Source data:

import Summits.Schanuel.Schanuel.Theorems.RootDecomp1HGauge

/-!
# RootDecomp1H — ROUND 10 «CYCLIC CELLS», part 1 of 5 (§1 exponential 3-cycles; §2a closure lemmas)

All parts (`RootDecomp1HCyclesCore` §1+§2a, `RootDecomp1HCyclesRigid` §2b, `RootDecomp1HCyclesCell` §3–§4, `RootDecomp1HCyclesInstrument` §5,
`RootDecomp1HCycles` §6–§8) share the namespace `Summit.Schanuel.Schanuel.Theorems.RootDecomp1HCycles`; importers use `RootDecomp1HCycles`. lens-5 g10 (port rev d ac33957a); `--supports stmt-Schanuel-30564`.

# RootDecomp1H — ROUND 10 «CYCLIC CELLS»: the residual's own first cell, made a theorem-certified inhabited sub-cell of the
# instrument's cheapest cell `(3, 1)`

lens-5 cell decomp-schanuel, generation 10; `--supports stmt-Schanuel-30564` (residual `BridgeTransverse`) and
`stmt-Schanuel-27287` (instrument `FinCS`).  Imports only the landed `RootDecomp1HGauge` (p770410).

## The objects

An EXPONENTIAL 3-CYCLE with rational parameters `(r, c)`, `r_j ≠ 0`, is a point `y = (y₀, y₁, y₂) ∈ ℂ³` with
`y_{j+1} = r_j · e^{y_j} + c_j` (`j ∈ ℤ/3`).  Writing `u_j = e^{y_j}` one has `ℚ(y, e^y) = ℚ(u₀, u₁, u₂)`, so
`trdeg ℚ(y, e^y) ≤ 3 = n`: every `ℚ`-free 3-cycle sits exactly AT Schanuel's bound — the «conjugation-stable exponential
3-cycles outside every tower span» that the docstring of the residual `BridgeTransverse` names as its first cells at risk, and
item (b) of the critic's convergence watch.  A UNIT cycle has `r_j = ±1`, `c_j ∈ {−1, 0, 1}`; a REAL one has `y ∈ ℝ³`.

## What is proved (0 sorry; hypotheses named in each statement)

§2 RIGIDITY (pure algebra, no hypothesis): along every non-zero direction `v ∈ span_ℚ y` of a 3-cycle, the whole configuration
   `(y, e^y)` is algebraic over `ℚ(v, e^v)` and ONE further number (`rigid_cycle : Rigid y 1`).  Mechanism: if `M v = Σ p_j y_j`
   (`p ∈ ℤ³ ∖ 0`) then `Σ_j p_{j+1} r_j u_j = M v − Σ p_{j+1} c_j` is LINEAR in `u` and `Π u_j^{p_j} = (e^v)^M` is a MONOMIAL; one
   budget coordinate `u_k` and the two-variable elimination `mem_closure_of_pair` (`α e + β f = A`, `e^m f^n = B`, `m + n ≠ 0`)
   finish.  Consequence: every curve-closed subspace containing a non-zero vector of `span_ℚ y` contains `y`
   (`selfAbsorbing_cycle`, via the absorption-of-one-storey lemma of round 8).
§3 TRANSVERSALITY (hypothesis `SchanuelOn 𝓚` ⟺ `ProductSchanuel ∧ RelTowerSchanuel`, the route's structural binders): a
   `ℚ`-free 3-cycle meets the span of every `ℚ`-free tower tuple trivially, hence lies OFF THE TOWER HULL
   (`not_inTowerHull_cycle`) — by round 8's `inf_towerSpan_eq_bot` with budget `1 ≤ n − 2`.
§4 THE CELL (no hypothesis): a real unit 3-cycle in the sup-ball `‖y‖ ≤ 4` with `y₀ + y₁ + y₂ ≠ 0` is PRESENTED AT SIZE 1
   (system `X_{j+1} − r_j Y_j − c_j`, exponential Jacobian `1 − r₀ r₁ r₂ e^{y₀+y₁+y₂}`), hence NEAR-`c⋆`-OPTIMAL with `c⋆ = 1`
   (`nearOpt_of_presented_one`: nothing is presented at size 0), and CONJUGATION-STABLE: it inhabits cell `(3, 1)` of the
   instrument `FinCS` and — when `ℚ`-free, a counterexample, and off the hull — the domain of the residual `BridgeTransverse`.
§5 THE INSTRUMENT AT A CYCLE (no hypothesis): under the cyclic substitution `X_{j+1} ↦ r_j U_j + c_j, Y_j ↦ U_j` every integer
   polynomial vanishing at `(y, e^y)` whose image is `0` has its gradient in the 3-plane spanned by the gradients of the cycle
   equations (`grad_mem_of_cycSubst_eq_zero`, Leibniz induction); so FOUR such polynomials never have independent gradients, and the
   instrument instance `FinCSAt g` at `(3, 1, y)` follows from the EXCLUSION `SrcExcl N`: «no integer polynomial of size ≤ N has a
   non-zero cyclic image vanishing at `u = e^y`» (`no_certificate_of_srcExcl`, `finCS_cell_of_srcExcl`) — a finite, certified
   lattice computation per point (images have total degree ≤ N, `totalDegree_cycSubst_le`, and height ≤ 13 440 for N = 4 and
   unit parameters; census request K10).  At such a point the residual reads EXACTLY «`LowerRanks 3 →` `y` is not a
   counterexample», i.e. `trdeg ℚ(e^{y₀}, e^{y₁}, e^{y₂}) = 3` (`bridge_cell_iff`, `adjoin_cycle_eq`).
§6 HEIGHTS (no hypothesis): the `ℓ¹`-norm on `MvPolynomial σ ℤ` is subadditive and submultiplicative (`l1_add_le`,
   `l1_mul_le`), so the cyclic image of a size-`≤ 4` polynomial has height `≤ 10⁶` (`height_cycSubst_le`; crude constant, the
   sharp one is 13 440); hence the census's IMAGE certificate «no non-zero `G ∈ ℤ[U]` of degree `≤ 4` and height `≤ H` vanishes
   at `u`», `H ≥ 10⁶` (`ImgExcl u 4 H`; CYCLES31-v1 certifies `H ≥ 10^{12.5}` at all 105 `ℚ`-free real unit 3-cycles in the
   ball) implies `SrcExcl 4` (`srcExcl_of_imgExcl`) and the LIVE instrument instance `FinCSAt stdGauge` at `(3, 1, y)`
   (`finCS_cell_of_imgExcl`), with the residual's exact reading there (`bridge_cell_iff_of_imgExcl`).  The reduction
   «certificate ⟹ instrument instance» is thus kernel-checked end to end; only the certificate itself is external (Arb/FLINT).

§7 NODE: `node_closes` CALLS the live `RootDecomp1H.closes` (rev 14) verbatim; `cell_node` assembles §3–§6 at a certified real unit
   3-cycle: the instrument binder `h₂` holds there outright, and under `h₃ h₄` the point is in the residual's domain where `h₅`
   reads «`LowerRanks 3 → ¬ CounterEx`».

§8 INHABITED (kernel, no census): by the intermediate value theorem the class `ε = (−1,−1,−1)`, `c = (−1,−1,0)` has a real
   3-cycle in the ball with `Σ t < 0` (`exists_realUnitCycle`), so cell `(3, 1)` of the instrument CONTAINS an exponential
   3-cycle: `cell_inhabited : ∃ y, IsIntCycle εOne cOne y ∧ NearOpt 3 1 y ∧ ConjStable y ∧ (real) ∧ (PS → RTS → ℚ-free → ¬ InTowerHull y)`.

Nothing here proves Schanuel's conjecture or the residual; rung 0.
-/

set_option linter.dupNamespace false

noncomputable section

namespace Summit.Schanuel.Schanuel.Theorems.RootDecomp1HCycles

open Complex Set
open Literature.NumberTheory.Transcendental (exists_nsmul_mem_span_int mem_adjoin_of_mem_span_int SchanuelRank Khovanskii.ePD)
open Summit.Schanuel.Schanuel.Theses.RootDecomp1H (ProductSchanuel RelTowerSchanuel BridgeTransverse FinCS)
open Summit.Schanuel.Schanuel.Theorems.RootDecomp1HTowerCells (trdeg_adjoin_adjoin_eq trdeg_adjoin_union_le
  trdeg_adjoin_range_le)
open Summit.Schanuel.Schanuel.Theorems.RootDecomp1HCurveHull
open Summit.Schanuel.Schanuel.Theorems.RootDecomp1HClearance (LowerRanks CounterEx InTowerHull)
open Summit.Schanuel.Schanuel.Theorems.RootDecomp1HWitness
open Summit.Schanuel.Schanuel.Theorems.RootDecomp1HGauge

/-! ## 1. Exponential 3-cycles -/

/-- `y` is an EXPONENTIAL 3-CYCLE with rational parameters `(r, c)`: `r_j ≠ 0` and `y_{j+1} = r_j e^{y_j} + c_j` (`j ∈ ℤ/3`). -/
def IsCycle (r c : Fin 3 → ℚ) (y : Fin 3 → ℂ) : Prop :=
  (∀ j, r j ≠ 0) ∧ ∀ j, y (j + 1) = r j * cexp (y j) + c j

/-- `(0 : Fin 3) + 1 = 1`. -/
@[simp] private theorem fin3_zero_add_one : (0 : Fin 3) + 1 = 1 := rfl
/-- `(1 : Fin 3) + 1 = 2`. -/
@[simp] private theorem fin3_one_add_one : (1 : Fin 3) + 1 = 2 := rfl
/-- `(2 : Fin 3) + 1 = 0`. -/
@[simp] private theorem fin3_two_add_one : (2 : Fin 3) + 1 = 0 := rfl
/-- `(0 : Fin 3) - 1 = 2`. -/
@[simp] theorem fin3_zero_sub_one : (0 : Fin 3) - 1 = 2 := rfl
/-- `(1 : Fin 3) - 1 = 0`. -/
@[simp] theorem fin3_one_sub_one : (1 : Fin 3) - 1 = 0 := rfl
/-- `(2 : Fin 3) - 1 = 1`. -/
@[simp] theorem fin3_two_sub_one : (2 : Fin 3) - 1 = 1 := rfl

/-- Rational numbers lie in every intermediate field. -/
theorem ratCast_mem (K : IntermediateField ℚ ℂ) (q : ℚ) : (q : ℂ) ∈ K := by
  have h := K.algebraMap_mem q
  rwa [eq_ratCast] at h

namespace IsCycle

variable {r c : Fin 3 → ℚ} {y : Fin 3 → ℂ}

/-- `(r j : ℂ) ≠ 0`. -/
theorem r_ne (h : IsCycle r c y) (j : Fin 3) : (r j : ℂ) ≠ 0 := Rat.cast_ne_zero.2 (h.1 j)

/-- `y (j + 1) = r j * cexp (y j) + c j`. -/
theorem succ_eq (h : IsCycle r c y) (j : Fin 3) : y (j + 1) = r j * cexp (y j) + c j := h.2 j

/-- Every coordinate is an affine image of the previous exponential: `y_j = r_{j−1} e^{y_{j−1}} + c_{j−1}`. -/
theorem self_eq (h : IsCycle r c y) (j : Fin 3) : y j = r (j - 1) * cexp (y (j - 1)) + c (j - 1) := by
  have := h.2 (j - 1); rwa [sub_add_cancel] at this

/-- `e^{y_j} = (y_{j+1} − c_j) / r_j`. -/
theorem exp_eq (h : IsCycle r c y) (j : Fin 3) : cexp (y j) = (y (j + 1) - c j) / r j := by
  rw [h.succ_eq j]; field_simp [h.r_ne j]; ring

/-- `ℚ(y, e^y) = ℚ(e^{y₀}, e^{y₁}, e^{y₂})`. -/
theorem adjoin_cycle_eq (h : IsCycle r c y) :
    IntermediateField.adjoin ℚ (range y ∪ range (cexp ∘ y)) = IntermediateField.adjoin ℚ (range (cexp ∘ y)) := by
  refine le_antisymm (IntermediateField.adjoin_le_iff.2 ?_) (IntermediateField.adjoin.mono _ _ _ subset_union_right)
  rintro w (⟨j, rfl⟩ | ⟨j, rfl⟩)
  · rw [SetLike.mem_coe, h.self_eq j]
    exact add_mem (mul_mem (ratCast_mem _ _) (IntermediateField.subset_adjoin _ _ ⟨j - 1, rfl⟩)) (ratCast_mem _ _)
  · exact IntermediateField.subset_adjoin _ _ ⟨j, rfl⟩

end IsCycle

/-! ## 2. Rigidity with budget one and self-absorption (pure algebra) -/

section closure

variable (K : IntermediateField ℚ ℂ)

/-- The algebraic closure of `K` in `ℂ` is algebraically closed in `ℂ`: numbers algebraic over it lie in it. -/
theorem mem_closure_of_isAlgebraic_closure {z : ℂ} (hz : IsAlgebraic (algebraicClosure K ℂ) z) :
    z ∈ algebraicClosure K ℂ :=
  mem_algebraicClosure_iff'.2 (isIntegral_trans z hz.isIntegral)

/-- ONE-SIDED TWO-VARIABLE ELIMINATION: from `α e + β f = A` and `e^k f^n = B` over `L = K̄ ∩ ℂ` with `k > 0`, `n ≠ 0`,
`k + n ≠ 0`, `α β e f ≠ 0`, the number `e` is algebraic over `L`, hence in `L`. -/
theorem mem_closure_of_pair_aux {α β A B e f : ℂ} {k : ℕ} {n : ℤ} (hk : 0 < k) (hn : n ≠ 0) (hkn : (k : ℤ) + n ≠ 0)
    (hβ : β ≠ 0) (he : e ≠ 0) (hf : f ≠ 0)
    (hαL : α ∈ algebraicClosure K ℂ) (hβL : β ∈ algebraicClosure K ℂ) (hAL : A ∈ algebraicClosure K ℂ)
    (hBL : B ∈ algebraicClosure K ℂ) (hlin : α * e + β * f = A) (hmon : e ^ (k : ℤ) * f ^ n = B) :
    e ∈ algebraicClosure K ℂ := by
  have hAf : A - α * e = β * f := by rw [← hlin]; ring
  have hB0 : B ≠ 0 := by rw [← hmon]; exact mul_ne_zero (zpow_ne_zero _ he) (zpow_ne_zero _ hf)
  apply mem_closure_of_isAlgebraic_closure K
  let a : ↥(algebraicClosure K ℂ) := ⟨α, hαL⟩
  let b : ↥(algebraicClosure K ℂ) := ⟨β, hβL⟩
  let A' : ↥(algebraicClosure K ℂ) := ⟨A, hAL⟩
  let B' : ↥(algebraicClosure K ℂ) := ⟨B, hBL⟩
  have ha : algebraMap (algebraicClosure K ℂ) ℂ a = α := rfl
  have hb : algebraMap (algebraicClosure K ℂ) ℂ b = β := rfl
  have hA' : algebraMap (algebraicClosure K ℂ) ℂ A' = A := rfl
  have hB' : algebraMap (algebraicClosure K ℂ) ℂ B' = B := rfl
  have hb0 : b ≠ 0 := fun h => hβ (by rw [← hb, h, map_zero])
  have hB'0 : B' ≠ 0 := fun h => hB0 (by rw [← hB', h, map_zero])
  rcases Int.eq_nat_or_neg n with ⟨l, rfl | rfl⟩
  · -- `n = l > 0`:  `e^k (A − α e)^l = B β^l`
    rw [zpow_natCast, zpow_natCast] at hmon
    have key : e ^ k * (A - α * e) ^ l - B * β ^ l = 0 := by
      rw [hAf, mul_pow, ← hmon]; ring
    refine ⟨Polynomial.X ^ k * (Polynomial.C A' - Polynomial.C a * Polynomial.X) ^ l - Polynomial.C (B' * b ^ l), ?_, ?_⟩
    · intro h0
      have := congrArg (Polynomial.eval 0) h0
      simp only [Polynomial.eval_sub, Polynomial.eval_mul, Polynomial.eval_pow, Polynomial.eval_X, Polynomial.eval_C,
        zero_pow hk.ne', zero_mul, mul_zero, sub_zero, zero_sub, Polynomial.eval_zero, neg_eq_zero, mul_eq_zero,
        pow_eq_zero_iff', ne_eq] at this
      rcases this with h | ⟨h, -⟩
      · exact hB'0 h
      · exact hb0 h
    · have := key
      simp only [map_sub, map_mul, map_pow, Polynomial.aeval_X, Polynomial.aeval_C]
      exact this
  · -- `n = −l < 0`:  `β^l e^k = B (A − α e)^l`
    have hkl : k ≠ l := fun h => hkn (by subst h; simp)
    rw [zpow_natCast, zpow_neg, zpow_natCast, mul_inv_eq_iff_eq_mul₀ (pow_ne_zero _ hf)] at hmon
    have key : β ^ l * e ^ k - B * (A - α * e) ^ l = 0 := by
      rw [hAf, mul_pow, hmon]; ring
    refine ⟨Polynomial.C (b ^ l) * Polynomial.X ^ k - Polynomial.C B' * (Polynomial.C A' - Polynomial.C a * Polynomial.X) ^ l,
      ?_, ?_⟩
    · intro h0
      by_cases hA0 : A = 0
      · have hA'0 : A' = 0 := Subtype.ext hA0
        have hpoly : (Polynomial.C A' - Polynomial.C a * Polynomial.X) ^ l = Polynomial.C ((-a) ^ l) * Polynomial.X ^ l := by
          rw [hA'0, map_zero, zero_sub, neg_mul_eq_neg_mul, ← Polynomial.C_neg, mul_pow, ← Polynomial.C_pow]
        rw [hpoly] at h0
        have := congrArg (fun P => Polynomial.coeff P k) h0
        simp only [Polynomial.coeff_sub, Polynomial.coeff_C_mul, Polynomial.coeff_X_pow, if_true,
          hkl, if_false, mul_one, mul_zero, sub_zero, Polynomial.coeff_zero] at this
        exact pow_ne_zero l hb0 this
      · have hA'0 : A' ≠ 0 := fun h => hA0 (by rw [← hA', h, map_zero])
        have := congrArg (Polynomial.eval 0) h0
        simp only [Polynomial.eval_sub, Polynomial.eval_mul, Polynomial.eval_pow, Polynomial.eval_X, Polynomial.eval_C,
          zero_pow hk.ne', mul_zero, sub_zero, zero_sub, Polynomial.eval_zero, neg_eq_zero, mul_eq_zero,
          pow_eq_zero_iff', ne_eq] at this
        rcases this with h | ⟨h, -⟩
        · exact hB'0 h
        · exact hA'0 h
    · have := key
      simp only [map_sub, map_mul, map_pow, Polynomial.aeval_X, Polynomial.aeval_C]
      exact this

/-- **TWO-VARIABLE ELIMINATION.**  If `α e + β f = A` and `e^m f^n = B` with `α, β, A, B ∈ L = K̄ ∩ ℂ`, `α β e f ≠ 0`,
`m, n ≠ 0` and `m + n ≠ 0`, then `e, f ∈ L`.  (The excluded case `m + n = 0` is a genuine exception: `e/f = B`, `α e + β f = A`
has a one-parameter family of solutions when `A = 0`, `α + β B⁻¹… = 0`.) -/
theorem mem_closure_of_pair {α β A B e f : ℂ} {m n : ℤ} (hm : m ≠ 0) (hn : n ≠ 0) (hmn : m + n ≠ 0)
    (hα : α ≠ 0) (hβ : β ≠ 0) (he : e ≠ 0) (hf : f ≠ 0)
    (hαL : α ∈ algebraicClosure K ℂ) (hβL : β ∈ algebraicClosure K ℂ) (hAL : A ∈ algebraicClosure K ℂ)
    (hBL : B ∈ algebraicClosure K ℂ) (hlin : α * e + β * f = A) (hmon : e ^ m * f ^ n = B) :
    e ∈ algebraicClosure K ℂ ∧ f ∈ algebraicClosure K ℂ := by
  -- it suffices to get ONE of the two; the other is then affine in it
  have back_f : e ∈ algebraicClosure K ℂ → f ∈ algebraicClosure K ℂ := fun heL => by
    have : f = (A - α * e) / β := by rw [← hlin]; field_simp; ring
    rw [this]; exact div_mem (sub_mem hAL (mul_mem hαL heL)) hβL
  have back_e : f ∈ algebraicClosure K ℂ → e ∈ algebraicClosure K ℂ := fun hfL => by
    have : e = (A - β * f) / α := by rw [← hlin]; field_simp; ring
    rw [this]; exact div_mem (sub_mem hAL (mul_mem hβL hfL)) hαL
  rcases Int.eq_nat_or_neg m with ⟨k, rfl | rfl⟩
  · have hk : 0 < k := Nat.pos_of_ne_zero (by exact_mod_cast hm)
    have heL := mem_closure_of_pair_aux K hk hn hmn hβ he hf hαL hβL hAL hBL hlin hmon
    exact ⟨heL, back_f heL⟩
  · have hk : 0 < k := Nat.pos_of_ne_zero (fun h => hm (by simp [h]))
    rcases Int.eq_nat_or_neg n with ⟨l, rfl | rfl⟩
    · have hl : 0 < l := Nat.pos_of_ne_zero (by exact_mod_cast hn)
      have hfL := mem_closure_of_pair_aux K (k := l) (n := -k) hl hm (by omega) hα hf he hβL hαL hAL hBL
        (by rw [add_comm]; exact hlin) (by rw [mul_comm]; exact hmon)
      exact ⟨back_e hfL, hfL⟩
    · have hl : 0 < l := Nat.pos_of_ne_zero (fun h => hn (by simp [h]))
      have hmon' : e ^ (k : ℤ) * f ^ (l : ℤ) = B⁻¹ := by
        rw [← hmon, zpow_neg, zpow_neg, mul_inv]; simp
      have heL := mem_closure_of_pair_aux K (k := k) (n := l) hk (by exact_mod_cast hl.ne') (by omega) hβ he hf hαL hβL
        hAL (inv_mem hBL) hlin hmon'
      exact ⟨heL, back_f heL⟩

end closure

end Summit.Schanuel.Schanuel.Theorems.RootDecomp1HCycles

→ **Try it**: Scan the records for the word "hence". Copy each line where it turns up.

→ **Task result**:
   `ℚ`-free 3-cycle meets the span of every `ℚ`-free tower tuple trivially, hence lies OFF THE TOWER HULL
   (system `X_{j+1} − r_j Y_j − c_j`, exponential Jacobian `1 − r₀ r₁ r₂ e^{y₀+y₁+y₂}`), hence NEAR-`c⋆`-OPTIMAL with `c⋆ = 1`
   sharp one is 13 440); hence the census's IMAGE certificate «no non-zero `G ∈ ℤ[U]` of degree `≤ 4` and height `≤ H` vanishes
`k + n ≠ 0`, `α β e f ≠ 0`, the number `e` is algebraic over `L`, hence in `L`. -/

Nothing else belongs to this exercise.